5) Newspaper headlines proclaimed that chocolate lovers live
longer, following the publication of a study titled “Life is Sweet: Candy
Consumption and Longevity” in the British Medical Journal (Lee and Paffenbarger, 1998). In 1988, researchers sent a health
questionnaire to men who entered Harvard University as undergraduates between
1916 and 1950. The study included 7841 men, free of cardiovascular disease and
cancer. From the questionnaire they determined whether the respondents consumed
candy “almost never” (3312 men) or “sometimes or often” (4529 men), and then
they tracked the participants to determine whether or not they had died by
1993.
(a) Identify
the observational units.
(b) Identify
the response variable.
(c) Identify
the explanatory variable.
(d) Was this an
experiment or an observational study? If an experiment, was it a randomized,
comparative experiment? If observational, was it a case-control study?
(e) Researchers
found that of respondents who admitted to consuming candy regularly, 267 had
died by the end of 1993, compared to 247 of the non-consumers of candy. Set up
the calculation for Fisher’s Exact Test for deciding whether candy consumers
are significantly less likely to have died than non-consumers by completing the
following:
p-value =
P(X ) where X follows a
distribution with parameters
N
= M = n =
(f) The study
reported: “Between 1988 and 1993, 514 men died: 7.5%
of non-consumers, but only 5.9% of consumers (age adjusted relative risk 0.83;
95% confidence interval 0.70 to 0.98).” Interpret
this statement as if to someone who has never taken a statistics class. In particular, what do you think is meant by
“age adjusted relative risk”?
(g) Based on
this interval, I would consider the comparison statistically significant. Why?
(h) This does
not appear to be a large difference (7.5% vs. 5.9%), are you surprised that
this result is statistically significant? Explain.
(i) The
study also reports: We then examined different levels of candy
intake. Compared with non-consumers, the relative risks of mortality among men
who consumed candy 1-3 times a month (1704 men), 1-2 times a week (1589 men),
and 3 or more times a week (1236 men) were 0.64 (0.48 to 0.86), 0.73 (0.55 to
0.96), and 0.84 (0.64 to 1.11),
Does this
result provide evidence of a “dose-response”? Explain.
(j) And then: “Finally, using life table analysis
truncated at age 95, we estimated that (after adjustment for age and cigarette
smoking) candy consumers enjoyed, on average, 0.92 (0.04 to 1.80) added years
of life, up to age 95, compared with non-consumers.“ Based on these results, are you willing
to conclude that eat candy leads to a longer life?
(k) What
population are you willing to generalize these results to? Explain.
6) A study of whether AZT helps to reduce
transmission of AIDS from mother to baby (Connor et al., 1994): Of the 180
babies whose mothers had been randomly assigned to receive AZT, 13 babies were
HIV-infected, compared to 40 of the 183 babies in the placebo group.

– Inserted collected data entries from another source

import Summits.QuantumFields.BalabanUV.Beta.MultiscaleCombesThomasL2Real
import Summits.QuantumFields.BalabanUV.Beta.AccretiveCombesThomasSandwichSite

/-!
# `Summit.QuantumFields.BalabanUV.Beta.MultiscaleCombesThomasL2Cells` — the ℓ²-LOCALIZED OPERATOR bound CELL TO CELL for the
# multi-region averaged MODEL operator `levelOp` on the torus: `‖1_{cell k}(levelOp)⁻¹1_{cell k′}‖_{ℓ²→ℓ²} ≤
# e^{−κ(d_n(t_k,t_{k′}) − 4d)}·S_{l_k}S_{l_{k′}}/μ₀` (engine file 7 = file 6 `real_set_norm_inverse_le` fed by co-owner
# beta-d4-p2's `MultiscaleDecay.hc_levelOp` VERBATIM; the (3.46)₁ SHAPE at MODEL level, level-count- and volume-free)

HONEST FRAMING (page 1 of everything in this cell).  Discharging `FlowStep.BetaPertH` would make Bałaban's ultraviolet
stability UNCONDITIONAL — a constructive-QFT result; it is NOT the continuum limit and NOT the Clay problem.  This module
discharges nothing of `BetaPertH`; it is a ten-line [folklore] corollary, kernel-checked, written by the OWNER of binder row
D4 (unit `b2b-balaban-beta-an4`, gen 43) at the MODEL crew's request (beta-d4-p2-g8, journal l.19687: «the instance corollary:
YOURS, please add it»; placed in a sibling file rather than as a v1.1 of file 6 so that the abstract files 5∕6 keep importing
no torus machinery).  HONEST DEPENDENCY: continuum YM on T⁴ ⇐ BetaPertH ∧ nine spine estimates (0/9 proved); BetaPertH ⇐
(D1) ∧ (D4) ∧ CAP+tail; G-an2-4 gates asym, D1 and NE2/3/4.

WHAT IS CERTIFIED (kernel, 0 sorry).  In the analytic setting of `MultiscaleDecay.hc_levelOp` — pv21's `levelOp` on the torus
`UT N` with ANY isometric bond matrices `Rm` and level transports `T`, level weights on the cells of a pairwise-disjoint
COVERING cube family (cell `k`: level `l_k`, side `S_{l_k}`, corner `t_k = ctrU (zc k)`), print-size weights from above, `|c| ≤
c_max`, a cell-sum coercivity `C`, a rate `0 ≤ κ ≤ 1` with `μ₀ = C − 2d·c_max²κ² − a_max(e^{2dκ} − 1) > 0` — for every pair of
cells `k, k′` and every real `u` supported in cell `k′`:
**`real_cellNorm_levelOp_inverse_le`**: `√(Σ_{p ∈ cell k}((levelOp)⁻¹u)_p²) ≤
e^{−κ(d_n(t_k,t_{k′}) − 2d − 2d)} / √((μ₀S_{l_k}⁻²)(μ₀S_{l_{k′}}⁻²)) · √(Σ_{p ∈ cell k′}u_p²)` — i.e.
`‖1_{cell k}(levelOp)⁻¹1_{cell k′}‖_{ℓ²→ℓ²} ≤ e^{4dκ}·S_{l_k}S_{l_{k′}}/μ₀ · e^{−κ d_n(t_k,t_{k′})}`: decay in the scale-adapted
distance of the cell corners with the geometric-mean LOCAL PREFACTOR, constants seeing `d, c, a, C, κ` only — neither the sides,
nor the levels or their number, nor the volume; LOSS-FREE in the cell cardinalities (no `#cell` factor: file 6's weighted
SOLUTION bound, not the entry bound summed).  Ingredients BY NAME, nothing restated: `MultiscaleCombesThomasL2Real.
real_set_norm_inverse_le` (file 6, p232270), `MultiscaleDecay.hc_levelOp` + `decay_levelOp` (invertibility) (beta-d4-p2,
p230877), `AccretiveCombesThomasSandwichSite.sdist_corner_thresholds` (beta-d4-p3 K4, p232018: the two thresholds `d_n(x,t_{k′})
≤ 2d` on cell `k′` and `≥ d_n(t_k,t_{k′}) − 2d` on cell `k`, from (K) `MultiscaleDistance` §3).  For the one-prefactor form
(print's `(L^jη)²` at the target) the scale-transfer hypothesis of file 5's `prefactor_transfer` is supplied at MODEL level by
beta-d4-p2's `MultiscaleDistanceGraded.scale_le_scale_mul_exp` (graded cells) — not composed here.

LOCATOR (shape only, nothing printed asserted; ABSOLUTE RULE): [Balaban1985BackgroundPropagators] Thm 3.1 (3.46) p. 398,
first member «‖hG′(U)λ‖ ≦ B₀(L^jη)²|h|e^{−δ₀d(y,y′)}‖λ‖ for supp h ⊂ Δ(y), y ∈ Λ_j, supp λ ⊂ Δ(y′)» — reached here at MODEL
level (currency precision E-an4-139); print's own route is the random-walk representation (p. 398); the sup-norm members
(3.42)–(3.45) need O.2 item (ii-b) and are NOT here; no Dirichlet holes (the `dirInv` twin goes through beta-d4-p2's
`MultiscaleDecayDirichlet.hc_sandwich` the same way), no print region geometry, nothing of Bałaban's `U_k`, `Ū^l`, vector
operators.  Row D4: NO class change (critical-path width 0; D4 DISCHARGE NO DATE); NOT BetaPertH, NOT continuum, NOT Clay,
NOT summit progress.
-/

open scoped BigOperators
open Finset

namespace Summit.QuantumFields.BalabanUV.Beta.MultiscaleCombesThomasL2Cells

open Summit.QuantumFields.BalabanUV.Beta.MultiscaleCombesThomasL2Real (real_set_norm_inverse_le)
open Summit.QuantumFields.BalabanUV.Beta.BoxPoincare (Box)
open Summit.QuantumFields.BalabanUV.Beta.MultiscaleCoerciveTorus
open Summit.QuantumFields.BalabanUV.Beta.MultiscaleDistance
open Summit.QuantumFields.BalabanUV.Beta.MultiscaleDecayBudget
open Summit.QuantumFields.BalabanUV.Beta.MultiscaleDecay (hc_levelOp decay_levelOp)
open Summit.QuantumFields.BalabanUV.Beta.AccretiveCombesThomasSandwichSite (sdist_corner_thresholds)
open Literature.MathematicalPhysics.QuantumFieldTheory.Balaban1983to89
open Literature.MathematicalPhysics.QuantumFieldTheory.Balaban1983to89.B9Thm37GluePU (bsrc btgt)
open Literature.MathematicalPhysics.QuantumFieldTheory.Balaban1983to89.B9Thm37GlueTorusCov (tblk)
open Literature.MathematicalPhysics.QuantumFieldTheory.Balaban1983to89.B9Thm37GlueTorusCovLevels (levelOp)
open B5TorusCover (UT Ctr ctrU)

noncomputable section

variable {d : ℕ} {N : Fin d → ℕ} [∀ i, NeZero (N i)] [NeZero d] {Cp J K : Type} [Fintype Cp] [DecidableEq Cp] [Nonempty Cp]
  [Fintype J] [Fintype K] [DecidableEq K] (S : J → ℕ) (hS : ∀ l, 1 ≤ S l) (hdivS : ∀ l i, S l ∣ N i) (lvl : K → J)
  (zc : (k : K) → Ctr N (S (lvl k)))

/-! ## The analytic setting of `MultiscaleDecay.hc_levelOp`, as section variables (as in K4 §6) -/

variable
    (hdisj : ∀ k k' v v', cellPt S hS hdivS lvl zc k v = cellPt S hS hdivS lvl zc k' v' → k = k')
    (hcover : ∀ x : UT N, ∃ k, ∃ v : Box d (S (lvl k)), cellPt S hS hdivS lvl zc k v = x)
    (Rm : UT N × Fin d → Cp → Cp → ℝ) (hRm : ∀ b i j, ∑ k, Rm b k i * Rm b k j = if i = j then (1 : ℝ) else 0)
    (T : J → UT N → Cp → Cp → ℝ) (hT : ∀ l x i i', ∑ k, T l x k i * T l x k i' = if i = i' then (1 : ℝ) else 0)
    (a : J → ℝ) (ha : ∀ j, 0 ≤ a j) (ω : J → UT N → ℝ)
    (hsupp : ∀ l x, ω l (ctrU N (S l) (tblk (hS l) (hdivS l) x)) ≠ 0 → ∃ k v, lvl k = l ∧ cellPt S hS hdivS lvl zc k v = x)
    {amax : ℝ} (hamax : 0 ≤ amax)
    (hscale : ∀ k, a (lvl k) * ω (lvl k) (ctrU N (S (lvl k)) (zc k)) ^ 2 * (S (lvl k) : ℝ) ^ d ≤ amax / (S (lvl k) : ℝ) ^ 2)
    (c : UT N × Fin d → ℝ) {cmax : ℝ} (hc : ∀ b, |c b| ≤ cmax) {C : ℝ}
    (hcoer : ∀ f : UT N × Cp → ℝ,
      C * ∑ k, ((S (lvl k) : ℝ) ^ 2)⁻¹ * ∑ v : Box d (S (lvl k)), ∑ i, f (cellPt S hS hdivS lvl zc k v, i) ^ 2 ≤
        ∑ p, f p * levelOp bsrc btgt c Rm (fun l x => ctrU N (S l) (tblk (hS l) (hdivS l) x))
          (fun l x => ω l (ctrU N (S l) (tblk (hS l) (hdivS l) x))) T a f p)
    {κ : ℝ} (hκ0 : 0 ≤ κ) (hκ1 : κ ≤ 1)

include hdisj hRm hT ha hsupp hamax hscale hc hcoer hκ0 hκ1

/-- **THE ℓ²-LOCALIZED OPERATOR BOUND CELL TO CELL for `levelOp` (MODEL; (3.46)₁ SHAPE).**  For cells `k, k′` with corners
`t_k, t_{k′}` and a real `u` supported in cell `k′`:
`√(Σ_{p ∈ cell k}((levelOp)⁻¹u)_p²) ≤ e^{−κ((d_n(t_k,t_{k′}) − 2d) − 2d)}/√((μ₀S_{l_k}⁻²)(μ₀S_{l_{k′}}⁻²))·√(Σ_{p ∈ cell k′}u_p²)`,
`μ₀ = C − 2d·c_max²κ² − a_max(e^{2dκ} − 1) > 0` — file 6's `real_set_norm_inverse_le` with the hypothesis `hc_levelOp` (weight
`κ·d_n(·, t_{k′})`, profile `μ₀·n⁻²`), the sets = the two cells, floors `ν = μ₀S_{l_k}⁻²`, `ν′ = μ₀S_{l_{k′}}⁻²`, thresholds
`R = d_n(t_k,t_{k′}) − 2d`, `ω = 2d` (K4's `sdist_corner_thresholds`).  In words: `‖1_{cell k}(levelOp)⁻¹1_{cell k′}‖_{ℓ²→ℓ²} ≤
e^{4dκ}·S_{l_k}S_{l_{k′}}/μ₀·e^{−κ d_n(t_k,t_{k′})}`, constants seeing `d, c, a, C, κ` only, no `#cell` factor.
[cite: Balaban1985BackgroundPropagators, Thm 3.1 (3.46) p.398; Balaban1984PropagatorsII, (2.46) p.231] [folklore] -/
theorem real_cellNorm_levelOp_inverse_le (hμ : 0 < C - 2 * d * cmax ^ 2 * κ ^ 2 - amax * (Real.exp (2 * d * κ) - 1))
    (k k' : K) (u : UT N × Cp → ℝ) (hu : ∀ p, cellOf S hS hdivS lvl zc hcover p.1 ≠ k' → u p = 0) :
    Real.sqrt (∑ p ∈ univ.filter (fun p : UT N × Cp => cellOf S hS hdivS lvl zc hcover p.1 = k),
        (Ring.inverse (levelOp bsrc btgt c Rm (fun l x => ctrU N (S l) (tblk (hS l) (hdivS l) x))
          (fun l x => ω l (ctrU N (S l) (tblk (hS l) (hdivS l) x))) T a)) u p ^ 2) ≤
      Real.exp (-(κ * (sdist bsrc btgt (siteScale S hS hdivS lvl zc hcover) (ctrU N (S (lvl k)) (zc k))
          (ctrU N (S (lvl k')) (zc k')) - 2 * d - 2 * d))) /
        Real.sqrt ((C - 2 * d * cmax ^ 2 * κ ^ 2 - amax * (Real.exp (2 * d * κ) - 1)) * ((S (lvl k) : ℝ) ^ 2)⁻¹ *
          ((C - 2 * d * cmax ^ 2 * κ ^ 2 - amax * (Real.exp (2 * d * κ) - 1)) * ((S (lvl k') : ℝ) ^ 2)⁻¹)) *
        Real.sqrt (∑ p ∈ univ.filter (fun p : UT N × Cp => cellOf S hS hdivS lvl zc hcover p.1 = k'), u p ^ 2) := by
  classical
  obtain ⟨i₀⟩ := ‹Nonempty Cp›
  set μ₀ := C - 2 * d * cmax ^ 2 * κ ^ 2 - amax * (Real.exp (2 * d * κ) - 1) with hμ₀
  set A := levelOp bsrc btgt c Rm (fun l x => ctrU N (S l) (tblk (hS l) (hdivS l) x))
    (fun l x => ω l (ctrU N (S l) (tblk (hS l) (hdivS l) x))) T a with hA
  set tk' : UT N := ctrU N (S (lvl k')) (zc k') with htk'
  -- invertibility (first conjunct of the MODEL END)
  have hunit : IsUnit A :=
    (decay_levelOp S hS hdivS lvl zc hdisj hcover Rm hRm T hT a ha ω hsupp hamax hscale c hc hcoer hκ0 hκ1 hμ
      (tk', i₀) (tk', i₀)).1
  -- the sitewise profile and its positivity
  have hSpos : ∀ l, (0 : ℝ) < (S l : ℝ) := fun l => by exact_mod_cast hS l
  have hμpos : ∀ p : UT N × Cp, 0 < μ₀ * ((siteScale S hS hdivS lvl zc hcover p.1 : ℝ) ^ 2)⁻¹ := fun p =>
    mul_pos hμ (inv_pos.mpr (pow_pos (by exact_mod_cast one_le_siteScale S hS hdivS lvl zc hcover p.1) 2))
  -- the conjugated-pairing hypothesis along the site weight `κ·d_n(·, t_{k′})` = `hc_levelOp` verbatim
  have hcH : ∀ v : UT N × Cp → ℝ, ∑ p, μ₀ * ((siteScale S hS hdivS lvl zc hcover p.1 : ℝ) ^ 2)⁻¹ * v p ^ 2 ≤
      ∑ p, Real.exp (κ * sdist bsrc btgt (siteScale S hS hdivS lvl zc hcover) p.1 tk') * v p *
        A (fun q => Real.exp (-(κ * sdist bsrc btgt (siteScale S hS hdivS lvl zc hcover) q.1 tk')) * v q) p :=
    fun v => hc_levelOp S hS hdivS lvl zc hdisj hcover Rm hRm T hT a ha ω hsupp hamax hscale c hc hcoer hκ0 hκ1 (tk', i₀) v
  -- thresholds on the two cells (K4 §6)
  have hthr := sdist_corner_thresholds S hS hdivS lvl zc hdisj hcover
  -- file 6
  refine real_set_norm_inverse_le hunit hμpos hκ0 hcH
    (univ.filter (fun p : UT N × Cp => cellOf S hS hdivS lvl zc hcover p.1 = k))
    (univ.filter (fun p : UT N × Cp => cellOf S hS hdivS lvl zc hcover p.1 = k'))
    (fun p hp => hu p (fun h => hp (mem_filter.mpr ⟨mem_univ _, h⟩)))
    (mul_pos hμ (inv_pos.mpr (pow_pos (hSpos (lvl k)) 2)))
    (mul_pos hμ (inv_pos.mpr (pow_pos (hSpos (lvl k')) 2)))
    (fun p hp => ?_) (fun p hp => ?_) (fun p hp => ?_) (fun p hp => ?_)
  · -- target floor: `d_n(t_k, t_{k′}) − 2d ≤ d_n(p, t_{k′})` on cell `k`
    have hpk : cellOf S hS hdivS lvl zc hcover p.1 = k := (mem_filter.mp hp).2
    have h := (hthr p.1 k').2
    rw [hpk] at h
    exact h
  · -- source oscillation: `d_n(p, t_{k′}) ≤ 2d` on cell `k′`
    exact (hthr p.1 k').1 (mem_filter.mp hp).2
  · -- profile on cell `k`: `n(p) = S_{l_k}`
    have hpk : cellOf S hS hdivS lvl zc hcover p.1 = k := (mem_filter.mp hp).2
    have hn : siteScale S hS hdivS lvl zc hcover p.1 = S (lvl k) := by rw [siteScale, hpk]
    rw [hn]
  · have hpk : cellOf S hS hdivS lvl zc hcover p.1 = k' := (mem_filter.mp hp).2
    have hn : siteScale S hS hdivS lvl zc hcover p.1 = S (lvl k') := by rw [siteScale, hpk]
    rw [hn]

end

end Summit.QuantumFields.BalabanUV.Beta.MultiscaleCombesThomasL2Cells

(a) Create a segmented bar graph to display
these results. Comment on what the graph reveals.
(b) Check the validity conditions for whether a
two-sample z-test can be applied to these
data.
(c) If you were to carry out a simulation to
obtain a p-value, would you simulate random sampling or random assignment? Explain.
(d) Conduct an appropriate test of significance
to determine whether the data provide convincing evidence that AZT is more effective
than a placebo for reducing mother-to-infant transmission of AIDS. Report the
hypotheses, test statistic, and p-value. Also indicate the test decision using
.01 as the level of significance.
(e) Estimate the difference in the risk of
transmission with the placebo compared to AZT with a 99% confidence interval.
Also be sure to interpret this interval in context.
(f) Summarize the conclusion that you could draw
from this study (significance, estimation, causation, and generalizability). Also explain the reasoning behind each component.